What you need to do: Every record below must be returned exactly as it was received.

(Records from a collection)

import Summits.Ventures.CertifiedManyBodySolver.Certificates.EmeryCu4O8_kry_La214T_tlhl_s9x10_S0
import HarnessLib

/-!
# KLDL-R certificate: an exact cluster vector of the open `Cu₄O₈` block (La214T three-band corner `tlhl`, sector `(9,10)`, `N = 19`) — part S3 (kernel traces of atom classes [5])

HONEST FRAMING: certified energy-window bookkeeping (a hypothesis-free UPPER bound on the three-band ground-state energy density at
`ρ = 19/16` from ONE explicit cluster vector, Ruelle's cluster variational principle as typed in `EmeryThreeBandBlock2x2RayleighCap`);
not a superconductivity verdict; no number of record at an anchor moves. WHAT-THIS-IS-NOT: a floor; a phase word.

The vector: the integer-rounded (scale `2^16`) lowest eigenvector of `h(θ) = Σ_a θ_a h^G_a` (`h^G_a = hubbardOpenBoxGP 1 12 (cu4o8Tau a) (cu4o8Ups a) (cu4o8Nu a)`)
on the spin sector `(9,10)` of the twelve physical sites of the open `2×2`-cell block (dimension 14520; 5500 nonzero coefficients — TRUNCATED to the 5500 largest-modulus coefficients of the rounded eigenvector (a valid trial vector; exact Rayleigh quotient 23.596325 vs eigenvalue 23.593984 eV/cluster)), at the coupling vector
`θ = ['281/200', '281/200', '281/200', '281/200', '-14/25', '-14/25', '-14/25', '-14/25', '17/10', '0', '0', '21/2', '339/100', '339/100']` (La214T corner `tlhl` of `BLOCK-TABLES-La214v123_v1` = (t_pd ×4, −t_pp ×4, Δ_pd, ε_px, ε_py, U_d, U_px, U_py), cuprate signs),
stored as a `CoefTree` (search tree over occupation codes, `HubbardOpenBoxCodedRayleigh`). Norm `NN = 4294495120`; the fourteen EXACT integer traces
`S_a = NN·⟨unit, h^G_a unit⟩ = [-8044655728, -4941666768, -8044694394, -4945644262, 2213215840, 3063395662, 1661867130, 2213704796, 17171258970, 32212185141, 32211963169, 1100763096, 15074976434, 15074752116]` (float eigenvalue 23.593984251 eV/cluster; exact Rayleigh quotient 23.596324614; cap 1.4747703 eV/site = 5.899081 eV/CuO₂).
Parts: S0 = the tree + search-tree order / norm / particle number (kernel); S1–S6 = the fourteen traces `CoefTree.sApp` over the hop-list oracles `cu4o8ClusterF a` (kernel, `decide +kernel`);
F = the assembled table and the consequences (`emeryEnergyDensity_le_of_cu4o8Tree`: for EVERY `θ'`, `e_Emery(θ', 19/16) ≤ (1/16)·Σ_a θ'_a·S_a/NN`; the corner number; the `hT` trace rows,
unit norm and particle number for the `T > 0` Rayleigh-family floor `le_emeryCellPressure_of_rayleighFamily` / `Downfold/EmeryThermalSeam`).
Generator: HOME/hubbard-box-p2/code/rayleigh/ (kit job ray_main.py: scipy eigsh + exact integer forms; emit_kry.py), hubbard-box-p2 g15.
[cite: Ruelle1969, §3.3] [cite: Emery1987, eq. (1)] [cite: LinGubernatis1993, §II]
-/

noncomputable section

namespace Summit.Ventures.CertifiedManyBodySolver.Certificates

open Matrix Literature.MathematicalPhysics.QuantumLattice OccupationCode OccupationCode.CoefTree ClusterLowerBound InfVolFermionState HubbardWave0

/-- The exact trace of atom class `5` (kernel). [cite: Ruelle1969, §3.3] -/
theorem kry_La214T_tlhl_s9x10_sApp5 : kry_La214T_tlhl_s9x10.sApp (cu4o8ClusterF 5) = 3063395662 := by decide +kernel

end Summit.Ventures.CertifiedManyBodySolver.Certificates

end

Output for this task:
import Summits.Ventures.CertifiedManyBodySolver.Certificates.EmeryCu4O8_kry_La214T_tlhl_s9x10_S0
import HarnessLib

/-!
# KLDL-R certificate: an exact cluster vector of the open `Cu₄O₈` block (La214T three-band corner `tlhl`, sector `(9,10)`, `N = 19`) — part S3 (kernel traces of atom classes [5])

HONEST FRAMING: certified energy-window bookkeeping (a hypothesis-free UPPER bound on the three-band ground-state energy density at
`ρ = 19/16` from ONE explicit cluster vector, Ruelle's cluster variational principle as typed in `EmeryThreeBandBlock2x2RayleighCap`);
not a superconductivity verdict; no number of record at an anchor moves. WHAT-THIS-IS-NOT: a floor; a phase word.

The vector: the integer-rounded (scale `2^16`) lowest eigenvector of `h(θ) = Σ_a θ_a h^G_a` (`h^G_a = hubbardOpenBoxGP 1 12 (cu4o8Tau a) (cu4o8Ups a) (cu4o8Nu a)`)
on the spin sector `(9,10)` of the twelve physical sites of the open `2×2`-cell block (dimension 14520; 5500 nonzero coefficients — TRUNCATED to the 5500 largest-modulus coefficients of the rounded eigenvector (a valid trial vector; exact Rayleigh quotient 23.596325 vs eigenvalue 23.593984 eV/cluster)), at the coupling vector
`θ = ['281/200', '281/200', '281/200', '281/200', '-14/25', '-14/25', '-14/25', '-14/25', '17/10', '0', '0', '21/2', '339/100', '339/100']` (La214T corner `tlhl` of `BLOCK-TABLES-La214v123_v1` = (t_pd ×4, −t_pp ×4, Δ_pd, ε_px, ε_py, U_d, U_px, U_py), cuprate signs),
stored as a `CoefTree` (search tree over occupation codes, `HubbardOpenBoxCodedRayleigh`). Norm `NN = 4294495120`; the fourteen EXACT integer traces
`S_a = NN·⟨unit, h^G_a unit⟩ = [-8044655728, -4941666768, -8044694394, -4945644262, 2213215840, 3063395662, 1661867130, 2213704796, 17171258970, 32212185141, 32211963169, 1100763096, 15074976434, 15074752116]` (float eigenvalue 23.593984251 eV/cluster; exact Rayleigh quotient 23.596324614; cap 1.4747703 eV/site = 5.899081 eV/CuO₂).
Parts: S0 = the tree + search-tree order / norm / particle number (kernel); S1–S6 = the fourteen traces `CoefTree.sApp` over the hop-list oracles `cu4o8ClusterF a` (kernel, `decide +kernel`);
F = the assembled table and the consequences (`emeryEnergyDensity_le_of_cu4o8Tree`: for EVERY `θ'`, `e_Emery(θ', 19/16) ≤ (1/16)·Σ_a θ'_a·S_a/NN`; the corner number; the `hT` trace rows,
unit norm and particle number for the `T > 0` Rayleigh-family floor `le_emeryCellPressure_of_rayleighFamily` / `Downfold/EmeryThermalSeam`).
Generator: HOME/hubbard-box-p2/code/rayleigh/ (kit job ray_main.py: scipy eigsh + exact integer forms; emit_kry.py), hubbard-box-p2 g15.
[cite: Ruelle1969, §3.3] [cite: Emery1987, eq. (1)] [cite: LinGubernatis1993, §II]
-/

noncomputable section

namespace Summit.Ventures.CertifiedManyBodySolver.Certificates

open Matrix Literature.MathematicalPhysics.QuantumLattice OccupationCode OccupationCode.CoefTree ClusterLowerBound InfVolFermionState HubbardWave0

/-- The exact trace of atom class `5` (kernel). [cite: Ruelle1969, §3.3] -/
theorem kry_La214T_tlhl_s9x10_sApp5 : kry_La214T_tlhl_s9x10.sApp (cu4o8ClusterF 5) = 3063395662 := by decide +kernel

end Summit.Ventures.CertifiedManyBodySolver.Certificates

end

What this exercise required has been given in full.